> Instructions for the task: The answer must be every line of the records below that contains the word "hKato", copied out.

> Data supplied:
————
import Summits.NavierStokesRegularity.NavierStokesRegularity.Theorems.AdaptedFrequencyAdaptedFrequencyConvergesStubDoeblinTools

/-!
# Crux `AdaptedFrequencyConverges` (stmt-NavierStokesRegularity-10493), line
  `cloud-frame-effective-tsai`: the adjoint equation as a linear class, for STUB `stub_doeblin`

Helper file (theorems only; lands `--supports stmt-NavierStokesRegularity-10493`) for the
registered stub `stub_doeblin`. The Kato `L¹`-monotonicity hypothesis of the stub is stated for
a jointly `C²` solution `W` of the adjoint equation `∂ₜW + b·∇W + νΔW = 0` on a closed block
`[s, s'] × ℝ³` with a Gaussian envelope. The Doeblin step applies it to signed combinations
`K₁ − K₂ − W_P + W_N` of kernels and block solutions; this file provides the bookkeeping:

* `doeblin_adj_mono` — restriction of (`C²`, equation with `timeDerivWithin I`) to a smaller time
  set `I'` of unique differentiability (e.g. a closed block);
* `doeblin_adj_sub`, `doeblin_adj_add` — linearity of the class on a time set of unique
  differentiability (`derivWithin`, `fderiv`, `Δ` are additive on `C²` functions);
* `doeblin_kato` — the Kato hypothesis applied on a block `[s, s'] ⊆ S ⊆ (−∞, T)` of a Type-I
  drift `‖b‖ ≤ C/√(T−t)` (drift bound `C/√(T−s')` on the block);
* `doeblin_kato_kernelDiff` — in particular `t ↦ ∫ |K₁(t) − K₂(t)|` is non-decreasing along
  blocks for two Gaussian-bounded adapted kernels.
-/

noncomputable section

namespace Summit.NavierStokesRegularity.NavierStokesRegularity.Theorems.AdaptedFrequencyConverges.CloudFrameEffectiveTsai

open scoped Topology Laplacian
open Literature.Analysis.FluidPDE Set Filter MeasureTheory Function Metric

/-! ### Slices and time lines of a jointly `C²` function -/

/-- The time slices of a jointly `C²` function on `I × ℝ³` are `C²`. -/
theorem doeblin_contDiff_slice {I : Set ℝ} {W : ℝ → EuclideanSpace ℝ (Fin 3) → ℝ}
    (hc : ContDiffOn ℝ 2 (uncurry W) (I ×ˢ univ)) {τ : ℝ} (hτ : τ ∈ I) : ContDiff ℝ 2 (W τ) := by
  have h1 : ContDiff ℝ 2
      (fun x : EuclideanSpace ℝ (Fin 3) => ((τ, x) : ℝ × EuclideanSpace ℝ (Fin 3))) :=
    contDiff_const.prodMk contDiff_id
  have := hc.comp_contDiff h1 (fun x => mk_mem_prod hτ (mem_univ x))
  simpa [Function.comp_def] using this

/-- The time lines of a jointly `C²` function on `I × ℝ³` are differentiable within `I`. -/
theorem doeblin_differentiableWithinAt_time {I : Set ℝ} {W : ℝ → EuclideanSpace ℝ (Fin 3) → ℝ}
    (hc : ContDiffOn ℝ 2 (uncurry W) (I ×ˢ univ)) {τ : ℝ} (hτ : τ ∈ I)
    (x : EuclideanSpace ℝ (Fin 3)) : DifferentiableWithinAt ℝ (fun s => W s x) I τ := by
  have h1 : DifferentiableWithinAt ℝ (uncurry W) (I ×ˢ univ) (τ, x) :=
    (hc.differentiableOn (by norm_num)) (τ, x) (mk_mem_prod hτ (mem_univ x))
  have h2 : DifferentiableWithinAt ℝ (fun s : ℝ => ((s, x) : ℝ × (EuclideanSpace ℝ (Fin 3)))) I τ :=
    differentiableWithinAt_id.prodMk (differentiableWithinAt_const _)
  exact h1.comp τ h2 (fun s hs => mk_mem_prod hs (mem_univ x))

/-- Time slices of a jointly `C²` function are continuous, and time lines are continuous within
the time set. -/
theorem doeblin_continuousWithinAt_time {I : Set ℝ} {W : ℝ → EuclideanSpace ℝ (Fin 3) → ℝ}
    (hc : ContDiffOn ℝ 2 (uncurry W) (I ×ˢ univ)) {τ : ℝ} (hτ : τ ∈ I)
    (x : EuclideanSpace ℝ (Fin 3)) : ContinuousWithinAt (fun s => W s x) I τ :=
  (doeblin_differentiableWithinAt_time hc hτ x).continuousWithinAt

/-! ### Restriction and linearity of the adjoint equation -/

/-- **Restriction.** A jointly `C²` solution of `∂ₜW + b·∇W + νΔW = 0` on `I × ℝ³` (time
derivative within `I`) is one on `I' × ℝ³` for every `I' ⊆ I` of unique differentiability (the
one-sided derivatives within `I'` and `I` agree on `I'`, Mathlib `derivWithin_subset`). -/
theorem doeblin_adj_mono {ν : ℝ} {b : ℝ → EuclideanSpace ℝ (Fin 3) → EuclideanSpace ℝ (Fin 3)}
    {I I' : Set ℝ} {W : ℝ → EuclideanSpace ℝ (Fin 3) → ℝ} (hI' : I' ⊆ I) (hU : UniqueDiffOn ℝ I')
    (hc : ContDiffOn ℝ 2 (uncurry W) (I ×ˢ univ))
    (he : ∀ τ ∈ I, ∀ x, timeDerivWithin I W τ x + fderiv ℝ (W τ) x (b τ x) +
      ν * (Δ (W τ)) x = 0) :
    ContDiffOn ℝ 2 (uncurry W) (I' ×ˢ univ) ∧
      ∀ τ ∈ I', ∀ x, timeDerivWithin I' W τ x + fderiv ℝ (W τ) x (b τ x) +
        ν * (Δ (W τ)) x = 0 := by
  refine ⟨hc.mono (prod_mono hI' Subset.rfl), fun τ hτ x => ?_⟩
  rw [timeDerivWithin_apply,
    derivWithin_subset hI' (hU τ hτ) (doeblin_differentiableWithinAt_time hc (hI' hτ) x),
    ← timeDerivWithin_apply]
  exact he τ (hI' hτ) x

/-- **Linearity (difference).** On a time set of unique differentiability, the difference of two
jointly `C²` solutions of the adjoint equation is a jointly `C²` solution. -/
theorem doeblin_adj_sub {ν : ℝ} {b : ℝ → EuclideanSpace ℝ (Fin 3) → EuclideanSpace ℝ (Fin 3)}
    {I : Set ℝ} {W₁ W₂ : ℝ → EuclideanSpace ℝ (Fin 3) → ℝ} (hU : UniqueDiffOn ℝ I)
    (hc₁ : ContDiffOn ℝ 2 (uncurry W₁) (I ×ˢ univ))
    (he₁ : ∀ τ ∈ I, ∀ x, timeDerivWithin I W₁ τ x + fderiv ℝ (W₁ τ) x (b τ x) +
      ν * (Δ (W₁ τ)) x = 0)
    (hc₂ : ContDiffOn ℝ 2 (uncurry W₂) (I ×ˢ univ))
    (he₂ : ∀ τ ∈ I, ∀ x, timeDerivWithin I W₂ τ x + fderiv ℝ (W₂ τ) x (b τ x) +
      ν * (Δ (W₂ τ)) x = 0) :
    ContDiffOn ℝ 2 (uncurry fun τ x => W₁ τ x - W₂ τ x) (I ×ˢ univ) ∧
      ∀ τ ∈ I, ∀ x, timeDerivWithin I (fun τ x => W₁ τ x - W₂ τ x) τ x +
        fderiv ℝ (fun x => W₁ τ x - W₂ τ x) x (b τ x) +
        ν * (Δ (fun x => W₁ τ x - W₂ τ x)) x = 0 := by
  refine ⟨hc₁.sub hc₂, fun τ hτ x => ?_⟩
  have hd₁ := (doeblin_differentiableWithinAt_time hc₁ hτ x).hasDerivWithinAt
  have hd₂ := (doeblin_differentiableWithinAt_time hc₂ hτ x).hasDerivWithinAt
  have hT : timeDerivWithin I (fun τ x => W₁ τ x - W₂ τ x) τ x =
      timeDerivWithin I W₁ τ x - timeDerivWithin I W₂ τ x := by
    simp only [timeDerivWithin_apply]
    exact (hd₁.sub hd₂).derivWithin (hU τ hτ)
  have hs₁ := doeblin_contDiff_slice hc₁ hτ
  have hs₂ := doeblin_contDiff_slice hc₂ hτ
  have hF : fderiv ℝ (fun x => W₁ τ x - W₂ τ x) x = fderiv ℝ (W₁ τ) x - fderiv ℝ (W₂ τ) x :=
    fderiv_sub ((hs₁.differentiable (by norm_num)) x) ((hs₂.differentiable (by norm_num)) x)
  have hL : (Δ (fun x => W₁ τ x - W₂ τ x)) x = (Δ (W₁ τ)) x - (Δ (W₂ τ)) x :=
    hs₁.contDiffAt.laplacian_sub hs₂.contDiffAt
  rw [hT, hF, hL, _root_.sub_apply]
  have e₁ := he₁ τ hτ x
  have e₂ := he₂ τ hτ x
  linear_combination e₁ - e₂

/-- **Linearity (sum).** On a time set of unique differentiability, the sum of two jointly `C²`
solutions of the adjoint equation is a jointly `C²` solution. -/
theorem doeblin_adj_add {ν : ℝ} {b : ℝ → EuclideanSpace ℝ (Fin 3) → EuclideanSpace ℝ (Fin 3)}
    {I : Set ℝ} {W₁ W₂ : ℝ → EuclideanSpace ℝ (Fin 3) → ℝ} (hU : UniqueDiffOn ℝ I)
    (hc₁ : ContDiffOn ℝ 2 (uncurry W₁) (I ×ˢ univ))
    (he₁ : ∀ τ ∈ I, ∀ x, timeDerivWithin I W₁ τ x + fderiv ℝ (W₁ τ) x (b τ x) +
      ν * (Δ (W₁ τ)) x = 0)
    (hc₂ : ContDiffOn ℝ 2 (uncurry W₂) (I ×ˢ univ))
    (he₂ : ∀ τ ∈ I, ∀ x, timeDerivWithin I W₂ τ x + fderiv ℝ (W₂ τ) x (b τ x) +
      ν * (Δ (W₂ τ)) x = 0) :
    ContDiffOn ℝ 2 (uncurry fun τ x => W₁ τ x + W₂ τ x) (I ×ˢ univ) ∧
      ∀ τ ∈ I, ∀ x, timeDerivWithin I (fun τ x => W₁ τ x + W₂ τ x) τ x +
        fderiv ℝ (fun x => W₁ τ x + W₂ τ x) x (b τ x) +
        ν * (Δ (fun x => W₁ τ x + W₂ τ x)) x = 0 := by
  refine ⟨hc₁.add hc₂, fun τ hτ x => ?_⟩
  have hd₁ := (doeblin_differentiableWithinAt_time hc₁ hτ x).hasDerivWithinAt
  have hd₂ := (doeblin_differentiableWithinAt_time hc₂ hτ x).hasDerivWithinAt
  have hT : timeDerivWithin I (fun τ x => W₁ τ x + W₂ τ x) τ x =
      timeDerivWithin I W₁ τ x + timeDerivWithin I W₂ τ x := by
    simp only [timeDerivWithin_apply]
    exact (hd₁.add hd₂).derivWithin (hU τ hτ)
  have hs₁ := doeblin_contDiff_slice hc₁ hτ
  have hs₂ := doeblin_contDiff_slice hc₂ hτ
  have hF : fderiv ℝ (fun x => W₁ τ x + W₂ τ x) x = fderiv ℝ (W₁ τ) x + fderiv ℝ (W₂ τ) x :=
    fderiv_add ((hs₁.differentiable (by norm_num)) x) ((hs₂.differentiable (by norm_num)) x)
  have hL : (Δ (fun x => W₁ τ x + W₂ τ x)) x = (Δ (W₁ τ)) x + (Δ (W₂ τ)) x :=
    hs₁.contDiffAt.laplacian_add hs₂.contDiffAt
  rw [hT, hF, hL, _root_.add_apply]
  have e₁ := he₁ τ hτ x
  have e₂ := he₂ τ hτ x
  linear_combination e₁ + e₂

/-! ### Kato's `L¹` monotonicity on a block of a Type-I drift -/

/-- A Type-I bound `‖b(t, x)‖ ≤ C/√(T − t)` at one time `t < T` forces `C ≥ 0`. -/
theorem doeblin_C_nonneg {C T t : ℝ}
    {b : ℝ → EuclideanSpace ℝ (Fin 3) → EuclideanSpace ℝ (Fin 3)} (ht : t < T)
    (hbd : ∀ x, ‖b t x‖ ≤ C / Real.sqrt (T - t)) : 0 ≤ C := by
  have h := (norm_nonneg _).trans (hbd 0)
  have hs : 0 < Real.sqrt (T - t) := Real.sqrt_pos.2 (sub_pos.2 ht)
  by_contra hC
  have : C / Real.sqrt (T - t) < 0 := div_neg_of_neg_of_pos (not_le.1 hC) hs
  linarith

/-- On a block `[s, s'] ⊆ S ⊆ (−∞, T)` the Type-I drift is bounded by `C/√(T − s')`. -/
theorem doeblin_drift_bound {C T : ℝ} {S : Set ℝ}
    {b : ℝ → EuclideanSpace ℝ (Fin 3) → EuclideanSpace ℝ (Fin 3)} (hST : S ⊆ Iio T)
    (hbd : ∀ t ∈ S, ∀ x, ‖b t x‖ ≤ C / Real.sqrt (T - t)) {s s' : ℝ} (hI : Icc s s' ⊆ S)
    (hss' : s ≤ s') :
    ∀ τ ∈ Icc s s', ∀ x, ‖b τ x‖ ≤ C / Real.sqrt (T - s') := by
  intro τ hτ x
  have hs'T : s' < T := hST (hI (right_mem_Icc.2 hss'))
  have hC : 0 ≤ C := doeblin_C_nonneg hs'T (hbd s' (hI (right_mem_Icc.2 hss')))
  refine (hbd τ (hI hτ) x).trans ?_
  exact div_le_div_of_nonneg_left hC (Real.sqrt_pos.2 (sub_pos.2 hs'T))
    (Real.sqrt_le_sqrt (by linarith [hτ.2]))

/-- **Kato on a block of a Type-I drift.** The Kato `L¹`-monotonicity hypothesis of
`stub_doeblin`, applied on a block `[s, s'] ⊆ S ⊆ (−∞, T)` of a smooth divergence-free Type-I
drift `‖b‖ ≤ C/√(T − t)`, to a jointly `C²` solution of the adjoint equation on the block with a
Gaussian envelope: `∫ |W(s)| ≤ ∫ |W(s')|`. -/
theorem doeblin_kato
    (hKato : ∀ (ν B s s' A a : ℝ)
      (b : ℝ → EuclideanSpace ℝ (Fin 3) → EuclideanSpace ℝ (Fin 3))
      (W : ℝ → EuclideanSpace ℝ (Fin 3) → ℝ), 0 < ν → s < s' → 0 < a →
      IsSmoothSpaceTimeOn (Icc s s') b → (∀ τ ∈ Icc s s', VectorCalculus.IsDivFree (b τ)) →
      (∀ τ ∈ Icc s s', ∀ x, ‖b τ x‖ ≤ B) → ContDiffOn ℝ 2 (uncurry W) (Icc s s' ×ˢ univ) →
      (∀ τ ∈ Icc s s', ∀ x, timeDerivWithin (Icc s s') W τ x + fderiv ℝ (W τ) x (b τ x) +
        ν * Laplacian.laplacian (W τ) x = 0) →
      (∀ τ ∈ Icc s s', ∀ x, |W τ x| ≤ A * Real.exp (-‖x‖ ^ 2 / a)) →
      ∫ x, |W s x| ≤ ∫ x, |W s' x|)
    {ν C T : ℝ} {S : Set ℝ} {b : ℝ → EuclideanSpace ℝ (Fin 3) → EuclideanSpace ℝ (Fin 3)}
    (hν : 0 < ν) (hST : S ⊆ Iio T) (hb : IsSmoothSpaceTimeOn S b)
    (hdiv : ∀ t ∈ S, VectorCalculus.IsDivFree (b t))
    (hbd : ∀ t ∈ S, ∀ x, ‖b t x‖ ≤ C / Real.sqrt (T - t)) {s s' : ℝ} (hss' : s < s')
    (hI : Icc s s' ⊆ S) {W : ℝ → EuclideanSpace ℝ (Fin 3) → ℝ}
    (hc : ContDiffOn ℝ 2 (uncurry W) (Icc s s' ×ˢ univ))
    (he : ∀ τ ∈ Icc s s', ∀ x, timeDerivWithin (Icc s s') W τ x + fderiv ℝ (W τ) x (b τ x) +
      ν * (Δ (W τ)) x = 0)
    (henv : ∃ A a : ℝ, 0 < a ∧ ∀ τ ∈ Icc s s', ∀ x, |W τ x| ≤ A * Real.exp (-‖x‖ ^ 2 / a)) :
    ∫ x, |W s x| ≤ ∫ x, |W s' x| := by
  obtain ⟨A, a, ha, henv⟩ := henv
  exact hKato ν (C / Real.sqrt (T - s')) s s' A a b W hν hss' ha (hb.mono hI)
    (fun τ hτ => hdiv τ (hI hτ)) (doeblin_drift_bound hST hbd hI hss'.le) hc he henv

/-- **`L¹`-monotonicity of the kernel difference.** For two adapted kernels `K₁, K₂` of the same
drift on `S` with Gaussian upper bounds, and a block `[s, s'] ⊆ S`, `s' < T`:
`∫ |K₁(s) − K₂(s)| ≤ ∫ |K₁(s') − K₂(s')|` (Kato applied to the signed solution `K₁ − K₂`). -/
theorem doeblin_kato_kernelDiff
    (hKato : ∀ (ν B s s' A a : ℝ)
      (b : ℝ → EuclideanSpace ℝ (Fin 3) → EuclideanSpace ℝ (Fin 3))
      (W : ℝ → EuclideanSpace ℝ (Fin 3) → ℝ), 0 < ν → s < s' → 0 < a →
      IsSmoothSpaceTimeOn (Icc s s') b → (∀ τ ∈ Icc s s', VectorCalculus.IsDivFree (b τ)) →
      (∀ τ ∈ Icc s s', ∀ x, ‖b τ x‖ ≤ B) → ContDiffOn ℝ 2 (uncurry W) (Icc s s' ×ˢ univ) →
      (∀ τ ∈ Icc s s', ∀ x, timeDerivWithin (Icc s s') W τ x + fderiv ℝ (W τ) x (b τ x) +
        ν * Laplacian.laplacian (W τ) x = 0) →
      (∀ τ ∈ Icc s s', ∀ x, |W τ x| ≤ A * Real.exp (-‖x‖ ^ 2 / a)) →
      ∫ x, |W s x| ≤ ∫ x, |W s' x|)
    {ν C T : ℝ} {S : Set ℝ} {b : ℝ → EuclideanSpace ℝ (Fin 3) → EuclideanSpace ℝ (Fin 3)}
    {x₀ : EuclideanSpace ℝ (Fin 3)} {K₁ K₂ : ℝ → EuclideanSpace ℝ (Fin 3) → ℝ} (hν : 0 < ν)
    (hST : S ⊆ Iio T) (hb : IsSmoothSpaceTimeOn S b)
    (hdiv : ∀ t ∈ S, VectorCalculus.IsDivFree (b t))
    (hbd : ∀ t ∈ S, ∀ x, ‖b t x‖ ≤ C / Real.sqrt (T - t))
    (hK₁ : IsAdaptedBackwardKernel ν b S T x₀ K₁) (hK₂ : IsAdaptedBackwardKernel ν b S T x₀ K₂)
    {C₁ C₂ : ℝ} (hC₁ : 0 ≤ C₁) (hC₂ : 0 < C₂)
    (hup₁ : ∀ t ∈ S, ∀ x,
      K₁ t x ≤ C₁ * (T - t) ^ (-(3:ℝ) / 2) * Real.exp (-(‖x - x₀‖ ^ 2) / (C₂ * (T - t))))
    (hup₂ : ∀ t ∈ S, ∀ x,
      K₂ t x ≤ C₁ * (T - t) ^ (-(3:ℝ) / 2) * Real.exp (-(‖x - x₀‖ ^ 2) / (C₂ * (T - t))))
    {s s' : ℝ} (hss' : s < s') (hI : Icc s s' ⊆ S) :
    ∫ x, |K₁ s x - K₂ s x| ≤ ∫ x, |K₁ s' x - K₂ s' x| := by
  have hs'T : s' < T := hST (hI (right_mem_Icc.2 hss'.le))
  have hU : UniqueDiffOn ℝ (Icc s s') := uniqueDiffOn_Icc hss'
  have h₁ := doeblin_adj_mono hI hU hK₁.contDiffOn hK₁.adjoint_eq
  have h₂ := doeblin_adj_mono hI hU hK₂.contDiffOn hK₂.adjoint_eq
  have hD := doeblin_adj_sub hU h₁.1 h₁.2 h₂.1 h₂.2
  have henv₁ := doeblin_kernel_envelope hC₁ hC₂ hss'.le hs'T hI (fun t ht x => (hK₁.pos t ht x).le)
    hup₁
  have henv₂ := doeblin_kernel_envelope hC₁ hC₂ hss'.le hs'T hI (fun t ht x => (hK₂.pos t ht x).le)
    hup₂
  exact doeblin_kato hKato hν hST hb hdiv hbd hss' hI hD.1 hD.2 (doeblin_envelope_sub henv₁ henv₂)


/-! ### Registered sub-goal -/

/-- **Registered sub-goal `stub_doeblin_katoKernelDiff`** (the explicit form of
`doeblin_kato_kernelDiff`): given Kato `L¹` monotonicity, `t ↦ ∫|K₁(t) − K₂(t)|` is non-decreasing
along blocks `[s, s'] ⊆ S` for two Gaussian-bounded adapted kernels of a Type-I drift. -/
theorem stub_doeblin_katoKernelDiff :
    (∀ (ν B s s' A a : ℝ) (b : ℝ → (EuclideanSpace ℝ (Fin 3)) → (EuclideanSpace ℝ (Fin 3))) (W : ℝ → (EuclideanSpace ℝ (Fin 3)) → ℝ), 0 < ν → s < s' → 0 < a → IsSmoothSpaceTimeOn (Icc s s') b → (∀ τ ∈ Icc s s', VectorCalculus.IsDivFree (b τ)) → (∀ τ ∈ Icc s s', ∀ x, ‖b τ x‖ ≤ B) → ContDiffOn ℝ 2 (uncurry W) (Icc s s' ×ˢ univ) → (∀ τ ∈ Icc s s', ∀ x, timeDerivWithin (Icc s s') W τ x + fderiv ℝ (W τ) x (b τ x) + ν * Laplacian.laplacian (W τ) x = 0) → (∀ τ ∈ Icc s s', ∀ x, |W τ x| ≤ A * Real.exp (-‖x‖ ^ 2 / a)) → ∫ x, |W s x| ≤ ∫ x, |W s' x|) → ∀ (ν C T : ℝ) (S : Set ℝ) (b : ℝ → (EuclideanSpace ℝ (Fin 3)) → (EuclideanSpace ℝ (Fin 3))) (x₀ : (EuclideanSpace ℝ (Fin 3))) (K₁ K₂ : ℝ → (EuclideanSpace ℝ (Fin 3)) → ℝ) (C₁ C₂ s s' : ℝ), 0 < ν → S ⊆ Iio T → IsSmoothSpaceTimeOn S b → (∀ t ∈ S, VectorCalculus.IsDivFree (b t)) → (∀ t ∈ S, ∀ x, ‖b t x‖ ≤ C / Real.sqrt (T - t)) → IsAdaptedBackwardKernel ν b S T x₀ K₁ → IsAdaptedBackwardKernel ν b S T x₀ K₂ → 0 ≤ C₁ → 0 < C₂ → (∀ t ∈ S, ∀ x, K₁ t x ≤ C₁ * (T - t) ^ (-(3:ℝ) / 2) * Real.exp (-(‖x - x₀‖ ^ 2) / (C₂ * (T - t)))) → (∀ t ∈ S, ∀ x, K₂ t x ≤ C₁ * (T - t) ^ (-(3:ℝ) / 2) * Real.exp (-(‖x - x₀‖ ^ 2) / (C₂ * (T - t)))) → s < s' → Icc s s' ⊆ S → ∫ x, |K₁ s x - K₂ s x| ≤ ∫ x, |K₁ s' x - K₂ s' x| :=
  fun hKato _ _ _ _ _ _ _ _ _ _ _ _ hν hST hb hdiv hbd hK₁ hK₂ hC₁ hC₂ hup₁ hup₂ hss' hI =>
    doeblin_kato_kernelDiff hKato hν hST hb hdiv hbd hK₁ hK₂ hC₁ hC₂ hup₁ hup₂ hss' hI

end Summit.NavierStokesRegularity.NavierStokesRegularity.Theorems.AdaptedFrequencyConverges.CloudFrameEffectiveTsai

end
————
> Output of the exercise:
    (hKato : ∀ (ν B s s' A a : ℝ)
  exact hKato ν (C / Real.sqrt (T - s')) s s' A a b W hν hss' ha (hb.mono hI)
    (hKato : ∀ (ν B s s' A a : ℝ)
  exact doeblin_kato hKato hν hST hb hdiv hbd hss' hI hD.1 hD.2 (doeblin_envelope_sub henv₁ henv₂)
  fun hKato _ _ _ _ _ _ _ _ _ _ _ _ hν hST hb hdiv hbd hK₁ hK₂ hC₁ hC₂ hup₁ hup₂ hss' hI =>
    doeblin_kato_kernelDiff hKato hν hST hb hdiv hbd hK₁ hK₂ hC₁ hC₂ hup₁ hup₂ hss' hI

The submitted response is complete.